▶ _What to do_: Copy out all lines of the records in which the word "under" appears.

------ Input

import Mathlib.GroupTheory.SpecificGroups.Cyclic.Basic
import Mathlib.GroupTheory.Index
import Mathlib.LinearAlgebra.Span.Basic
import HarnessLib

/-!
# Lattices stable under an elementary TRANSVECTION PAIR split off the twist plane; a chain of prime-index
# sub-lattices ending in `p •` the top cannot be stable (the kernel of the (Ind1)-strip MOVER of
# `Thm311RealInd1StripTwistMover`)

PROOF-ONLY, Mathlib-only file (abc-iut cell, Cor. 3.12 sub-crew, seat abc-iut-c312-1 = holder of record of the typed
[IUTchIII] Thm. 3.11, gen 9; row «R10 IND1-STRIP-MOVER-JW»).  TAKES NO SIDE on [IUTchIII] Cor. 3.12.

WHY.  My lineage's R9f open point (`Thm311RealInd1StripLattices`, p456209: «does THE units transport of an
arbitrary `φ ∈ Aut_top(G_v)` preserve `μ·U_v^(m)`?») reduces, for the Jannsen–Wingberg «Dehn twist» automorphisms
of `G_k` (K. Kondo, *Anabelian aspects of the outer automorphism groups of the absolute Galois groups of
mixed-characteristic local fields*, arXiv:2512.09231 (2025), §2: Thm. 2.1 = Neukirch–Schmidt–Wingberg Thm. 7.5.14,
and the automorphisms `φ_i : b_i ↦ b_i a_i`, `φ'_i : a_i ↦ a_i b_i⁻¹` in the proof of Thm. 2.3, p. 10, acting on
`k_+` through `G_k^{ab} ≅ k^×^ ⊇ 𝒪_k^×` and `log_k` as the ELEMENTARY TRANSVECTIONS `y_b ↦ y_b + y_a`,
`y_a ↦ y_a − y_b` of a `ℚ_p`-basis `(y_j)` of `k_+`, Hoshi–Nishio 2022 Lemma 1.3), to the following piece of
linear algebra, recorded here in the abstract (a module `V` over a commutative ring `R`, two vectors `ya yb` with
«coordinate» functionals `ca cb`, `ca ya = 1, ca yb = 0, cb ya = 0, cb yb = 1`):

* «twist-stable» (a hypothesis written out, no definition): the additive subgroup `Λ ≤ V` is stable under both
  transvections `v ↦ v + cb v • ya` (`y_b ↦ y_b + y_a`, Kondo's `(φ_i)_+`) and `v ↦ v − ca v • yb`
  (`y_a ↦ y_a − y_b`, Kondo's `(φ'_i)_+`);
* **splitting** (`smul_ya_mem`, `smul_yb_mem`, `smul_yb_mem_iff`): a twist-stable `Λ` contains the `ya`- and
  `yb`-components of each of its elements, and `{r | r • ya ∈ Λ} = {r | r • yb ∈ Λ}` — i.e.
  `Λ = A·ya ⊕ A·yb ⊕ (Λ ∩ ker ca ∩ ker cb)` with ONE coefficient group `A`;
* **prime steps do not move the plane coefficient** (`smul_ya_mem_of_relindex_prime`): if `Λ' ≤ Λ` are both
  twist-stable and `[Λ : Λ'] = ℓ` is prime then `r • ya ∈ Λ → r • ya ∈ Λ'` (in the cyclic quotient of order `ℓ`
  the classes of `r • ya`, `r • yb` would be proportional, and the `cb`-component of `n•(r•ya) − r•yb ∈ Λ'` is
  `−r`);
* **chains** (`smul_ya_mem_chain`): along `Λ 0 ≥ Λ 1 ≥ ⋯ ≥ Λ e` with prime steps, `r • ya ∈ Λ 0 ↔ r • ya ∈ Λ e`;
* **obstruction** (`inv_mul_smul_ya_mem_of_chain`, over a field): if moreover `Λ e = p • Λ 0` for a scalar `p ≠ 0`,
  then `r • ya ∈ Λ 0 → (p⁻¹ * r) • ya ∈ Λ 0`, hence (`inv_pow_mul_smul_ya_mem_of_chain`) `(p⁻¹)^n * r` for all `n`
  — impossible for a bounded `Λ 0` meeting the line `R·ya` nontrivially when `‖p‖ < 1`.

Applied in the sequel at a finite place `v` with `f(v|p) = 1`, `e(v|p) ≥ 3`, `p` odd, to the chain of closed balls
`𝔪_v^m ⊋ 𝔪_v^{m+1} ⊋ ⋯ ⊋ 𝔪_v^{m+e} = p·𝔪_v^m` (consecutive index `p^f = p`): print's (Ind1) strip part MOVES a
ball.  Classical linear algebra; nothing here is disputed mathematics.  [cite: NeukirchSchmidtWingberg2008, Thm 7.5.14]
-/

namespace Summit.ABC.IUTFork.Thm311.TwistLattice

variable {R : Type*} [CommRing R] {V : Type*} [AddCommGroup V] [Module R V]
variable (ca cb : V →ₗ[R] R) (ya yb : V)

variable {ca cb ya yb}

section Split

variable {Λ : AddSubgroup V} (hΛ : ((∀ v ∈ Λ, v + cb v • ya ∈ Λ) ∧ (∀ v ∈ Λ, v - ca v • yb ∈ Λ)))
include hΛ

/-- The `cb`-coefficient of an element of a twist-stable `Λ`, placed on `ya`, lies in `Λ`
(`(v + cb v • ya) − v`). [folklore] -/
theorem cb_smul_ya_mem {v : V} (hv : v ∈ Λ) : cb v • ya ∈ Λ := by
  have h := Λ.sub_mem (hΛ.1 v hv) hv
  rwa [add_sub_cancel_left] at h

/-- The `ca`-coefficient of an element of a twist-stable `Λ`, placed on `yb`, lies in `Λ`
(`v − (v − ca v • yb)`). [folklore] -/
theorem ca_smul_yb_mem {v : V} (hv : v ∈ Λ) : ca v • yb ∈ Λ := by
  have h := Λ.sub_mem hv (hΛ.2 v hv)
  rwa [sub_sub_cancel] at h

variable (hca : ca ya = 1) (hcb : cb yb = 1)
include hcb

/-- **Splitting, `ya`-part**: the `ca`-component `ca v • ya` of every `v ∈ Λ` lies in `Λ` (apply
`cb_smul_ya_mem` to `ca v • yb ∈ Λ`: its `cb`-coefficient is `ca v`). [folklore] -/
theorem smul_ya_mem {v : V} (hv : v ∈ Λ) : ca v • ya ∈ Λ := by
  have h := cb_smul_ya_mem hΛ (ca_smul_yb_mem hΛ hv)
  rwa [map_smul, hcb, smul_eq_mul, mul_one] at h

omit hcb
include hca

/-- **Splitting, `yb`-part**: the `cb`-component `cb v • yb` of every `v ∈ Λ` lies in `Λ`. [folklore] -/
theorem smul_yb_mem {v : V} (hv : v ∈ Λ) : cb v • yb ∈ Λ := by
  have h := ca_smul_yb_mem hΛ (cb_smul_ya_mem hΛ hv)
  rwa [map_smul, hca, smul_eq_mul, mul_one] at h

include hcb

/-- **One coefficient group for both directions of the plane**: `r • yb ∈ Λ ↔ r • ya ∈ Λ`. [folklore] -/
theorem smul_yb_mem_iff (r : R) : r • yb ∈ Λ ↔ r • ya ∈ Λ := by
  constructor
  · intro h
    have h' := cb_smul_ya_mem hΛ h
    rwa [map_smul, hcb, smul_eq_mul, mul_one] at h'
  · intro h
    have h' := ca_smul_yb_mem hΛ h
    rwa [map_smul, hca, smul_eq_mul, mul_one] at h'

variable (hab : ca yb = 0) (hba : cb ya = 0)
include hab hba

/-- **Splitting, complement part**: `v − ca v • ya − cb v • yb ∈ Λ` for `v ∈ Λ`, and this remainder has both
coordinates `0` — so `Λ = A·ya ⊕ A·yb ⊕ (Λ ∩ ker ca ∩ ker cb)`. [folklore] -/
theorem sub_smul_sub_smul_mem {v : V} (hv : v ∈ Λ) :
    v - ca v • ya - cb v • yb ∈ Λ ∧ ca (v - ca v • ya - cb v • yb) = 0 ∧ cb (v - ca v • ya - cb v • yb) = 0 := by
  refine ⟨Λ.sub_mem (Λ.sub_mem hv (smul_ya_mem hΛ hcb hv)) (smul_yb_mem hΛ hca hv), ?_, ?_⟩
  · rw [map_sub, map_sub, map_smul, map_smul, hca, hab, smul_eq_mul, mul_one, smul_zero, sub_self, zero_sub,
      neg_eq_zero]
  · rw [map_sub, map_sub, map_smul, map_smul, hba, hcb, smul_zero, sub_zero, smul_eq_mul, mul_one, sub_self]

end Split

/-! ## Prime-index steps -/

section Step

variable (hca : ca ya = 1) (hcb : cb yb = 1) (hba : cb ya = 0)
include hca hcb hba

/-- **A prime-index twist-stable sub-lattice has the same plane coefficients.**  If `Λ' ≤ Λ` are both stable
under the transvection pair and `[Λ : Λ'] = ℓ` is prime, then `r • ya ∈ Λ → r • ya ∈ Λ'`.  (Otherwise `r • ya`
and `r • yb` are both in `Λ ∖ Λ'`; in the cyclic quotient `Λ/Λ'` of prime order the class of `r • yb` is an integer
multiple `n` of that of `r • ya`, so `n • (r • ya) − r • yb ∈ Λ'`, whose `cb`-component `−r • yb` then lies in
`Λ'` — contradiction.) [folklore] -/
theorem smul_ya_mem_of_relindex_prime {Λ' Λ : AddSubgroup V}
    (hΛ' : ((∀ v ∈ Λ', v + cb v • ya ∈ Λ') ∧ (∀ v ∈ Λ', v - ca v • yb ∈ Λ'))) (hΛ : ((∀ v ∈ Λ, v + cb v • ya ∈ Λ) ∧ (∀ v ∈ Λ, v - ca v • yb ∈ Λ))) {ℓ : ℕ} (hℓ : ℓ.Prime)
    (hidx : Λ'.relIndex Λ = ℓ) {r : R} (hr : r • ya ∈ Λ) : r • ya ∈ Λ' := by
  by_contra hnot
  have hrb : r • yb ∈ Λ := (smul_yb_mem_iff hΛ hca hcb r).mpr hr
  haveI : Fact ℓ.Prime := ⟨hℓ⟩
  -- the quotient `Λ / Λ'` has prime order `ℓ`
  have hcard : Nat.card (Λ ⧸ Λ'.addSubgroupOf Λ) = ℓ := by
    rw [← AddSubgroup.index_eq_card]; exact hidx
  have hne : (QuotientAddGroup.mk (⟨r • ya, hr⟩ : Λ) : Λ ⧸ Λ'.addSubgroupOf Λ) ≠ 0 := by
    intro h0
    rw [QuotientAddGroup.eq_zero_iff, AddSubgroup.mem_addSubgroupOf] at h0
    exact hnot h0
  obtain ⟨n, hn⟩ := AddSubgroup.mem_zmultiples_iff.mp
    (mem_zmultiples_of_prime_card hcard hne (g' := QuotientAddGroup.mk (⟨r • yb, hrb⟩ : Λ)))
  -- `n • (r • ya) - r • yb ∈ Λ'`
  have hmem : n • (r • ya) - r • yb ∈ Λ' := by
    have h : (QuotientAddGroup.mk ((n • ⟨r • ya, hr⟩ : Λ) - ⟨r • yb, hrb⟩) : Λ ⧸ Λ'.addSubgroupOf Λ) = 0 := by
      rw [QuotientAddGroup.mk_sub, QuotientAddGroup.mk_zsmul, hn, sub_self]
    rw [QuotientAddGroup.eq_zero_iff, AddSubgroup.mem_addSubgroupOf] at h
    simpa using h
  -- its `cb`-component is `-r • yb`
  have h2 := smul_yb_mem hΛ' hca hmem
  rw [map_sub, map_zsmul, map_smul, map_smul, hba, hcb, smul_zero, zsmul_zero, zero_sub, smul_eq_mul, mul_one,
    neg_smul] at h2
  exact hnot ((smul_yb_mem_iff hΛ' hca hcb r).mp (by simpa using Λ'.neg_mem h2))

/-- … hence EQUALITY of the plane coefficients along a prime-index step. [folklore] -/
theorem smul_ya_mem_iff_of_relindex_prime {Λ' Λ : AddSubgroup V} (hle : Λ' ≤ Λ)
    (hΛ' : ((∀ v ∈ Λ', v + cb v • ya ∈ Λ') ∧ (∀ v ∈ Λ', v - ca v • yb ∈ Λ'))) (hΛ : ((∀ v ∈ Λ, v + cb v • ya ∈ Λ) ∧ (∀ v ∈ Λ, v - ca v • yb ∈ Λ))) {ℓ : ℕ} (hℓ : ℓ.Prime)
    (hidx : Λ'.relIndex Λ = ℓ) (r : R) : r • ya ∈ Λ ↔ r • ya ∈ Λ' :=
  ⟨smul_ya_mem_of_relindex_prime hca hcb hba hΛ' hΛ hℓ hidx, fun h => hle h⟩

/-- **Chains**: along `Λ 0 ≥ Λ 1 ≥ ⋯ ≥ Λ e`, all twist-stable with prime consecutive indices, the plane coefficient
group is CONSTANT: `r • ya ∈ Λ 0 ↔ r • ya ∈ Λ e`. [folklore] -/
theorem smul_ya_mem_chain (Λ : ℕ → AddSubgroup V) (e : ℕ) (hanti : ∀ m < e, Λ (m + 1) ≤ Λ m)
    (hst : ∀ m ≤ e, ((∀ v ∈ Λ m, v + cb v • ya ∈ Λ m) ∧ (∀ v ∈ Λ m, v - ca v • yb ∈ Λ m))) (ℓ : ℕ → ℕ) (hℓ : ∀ m < e, (ℓ m).Prime)
    (hidx : ∀ m < e, (Λ (m + 1)).relIndex (Λ m) = ℓ m) (r : R) : r • ya ∈ Λ 0 ↔ r • ya ∈ Λ e := by
  induction e with
  | zero => exact Iff.rfl
  | succ e ih =>
    have h1 : r • ya ∈ Λ 0 ↔ r • ya ∈ Λ e :=
      ih (fun m hm => hanti m (Nat.lt_succ_of_lt hm)) (fun m hm => hst m (Nat.le_succ_of_le hm))
        (fun m hm => hℓ m (Nat.lt_succ_of_lt hm)) (fun m hm => hidx m (Nat.lt_succ_of_lt hm))
    rw [h1]
    exact smul_ya_mem_iff_of_relindex_prime hca hcb hba (hanti e (Nat.lt_succ_self e))
      (hst (e + 1) le_rfl) (hst e (Nat.le_succ e)) (hℓ e (Nat.lt_succ_self e)) (hidx e (Nat.lt_succ_self e)) r

end Step

/-! ## The obstruction over a field: `Λ e = p • Λ 0` forces `p⁻¹`-divisibility of the plane coefficients -/

section Field

variable {𝕜 : Type*} [Field 𝕜] {W : Type*} [AddCommGroup W] [Module 𝕜 W]
variable {ca cb : W →ₗ[𝕜] 𝕜} {ya yb : W} (hca : ca ya = 1) (hcb : cb yb = 1) (hba : cb ya = 0)
include hca hcb hba

/-- **The obstruction.**  If `Λ 0 ≥ ⋯ ≥ Λ e` are twist-stable with prime consecutive indices and `Λ e` is the
homothetic image `p • Λ 0` (`p ≠ 0`), then the `ya`-coefficients of `Λ 0` are `p⁻¹`-divisible:
`r • ya ∈ Λ 0 → (p⁻¹ * r) • ya ∈ Λ 0` (`r • ya ∈ Λ e = p • Λ 0`, so `r • ya = p • w` with `w ∈ Λ 0`, and
`ca w = p⁻¹ r` is a `ya`-coefficient of `Λ 0` by the splitting). [folklore] -/
theorem inv_mul_smul_ya_mem_of_chain (Λ : ℕ → AddSubgroup W) (e : ℕ) (hanti : ∀ m < e, Λ (m + 1) ≤ Λ m)
    (hst : ∀ m ≤ e, ((∀ v ∈ Λ m, v + cb v • ya ∈ Λ m) ∧ (∀ v ∈ Λ m, v - ca v • yb ∈ Λ m))) (ℓ : ℕ → ℕ) (hℓ : ∀ m < e, (ℓ m).Prime)
    (hidx : ∀ m < e, (Λ (m + 1)).relIndex (Λ m) = ℓ m) {p : 𝕜} (hp : p ≠ 0)
    (htop : ∀ w, w ∈ Λ e → ∃ u ∈ Λ 0, w = p • u) {r : 𝕜} (hr : r • ya ∈ Λ 0) : (p⁻¹ * r) • ya ∈ Λ 0 := by
  have hre : r • ya ∈ Λ e := (smul_ya_mem_chain hca hcb hba Λ e hanti hst ℓ hℓ hidx r).mp hr
  obtain ⟨u, hu, hru⟩ := htop _ hre
  have hcu : ca u = p⁻¹ * r := by
    have h := congrArg ca hru
    rw [map_smul, map_smul, hca, smul_eq_mul, mul_one, smul_eq_mul] at h
    rw [h, ← mul_assoc, inv_mul_cancel₀ hp, one_mul]
  have h := smul_ya_mem (hst 0 (Nat.zero_le e)) hcb hu
  rwa [hcu] at h

/-- Iterated: `((p⁻¹)^n * r) • ya ∈ Λ 0` for every `n` — the `ya`-coefficient group of `Λ 0` is unbounded towards
`p^{-∞}`, which a BOUNDED lattice (`‖p‖ < 1`) meeting the line `𝕜·ya` nontrivially cannot afford. [folklore] -/
theorem inv_pow_mul_smul_ya_mem_of_chain (Λ : ℕ → AddSubgroup W) (e : ℕ) (hanti : ∀ m < e, Λ (m + 1) ≤ Λ m)
    (hst : ∀ m ≤ e, ((∀ v ∈ Λ m, v + cb v • ya ∈ Λ m) ∧ (∀ v ∈ Λ m, v - ca v • yb ∈ Λ m))) (ℓ : ℕ → ℕ) (hℓ : ∀ m < e, (ℓ m).Prime)
    (hidx : ∀ m < e, (Λ (m + 1)).relIndex (Λ m) = ℓ m) {p : 𝕜} (hp : p ≠ 0)
    (htop : ∀ w, w ∈ Λ e → ∃ u ∈ Λ 0, w = p • u) {r : 𝕜} (hr : r • ya ∈ Λ 0) (n : ℕ) :
    ((p⁻¹) ^ n * r) • ya ∈ Λ 0 := by
  induction n with
  | zero => simpa using hr
  | succ n ih =>
    have h := inv_mul_smul_ya_mem_of_chain hca hcb hba Λ e hanti hst ℓ hℓ hidx hp htop ih
    rwa [← mul_assoc, ← pow_succ'] at h

end Field

end Summit.ABC.IUTFork.Thm311.TwistLattice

------------

▶ _Answer to this problem_:
# Lattices stable under an elementary TRANSVECTION PAIR split off the twist plane; a chain of prime-index
* «twist-stable» (a hypothesis written out, no definition): the additive subgroup `Λ ≤ V` is stable under both
under the transvection pair and `[Λ : Λ'] = ℓ` is prime, then `r • ya ∈ Λ → r • ya ∈ Λ'`.  (Otherwise `r • ya`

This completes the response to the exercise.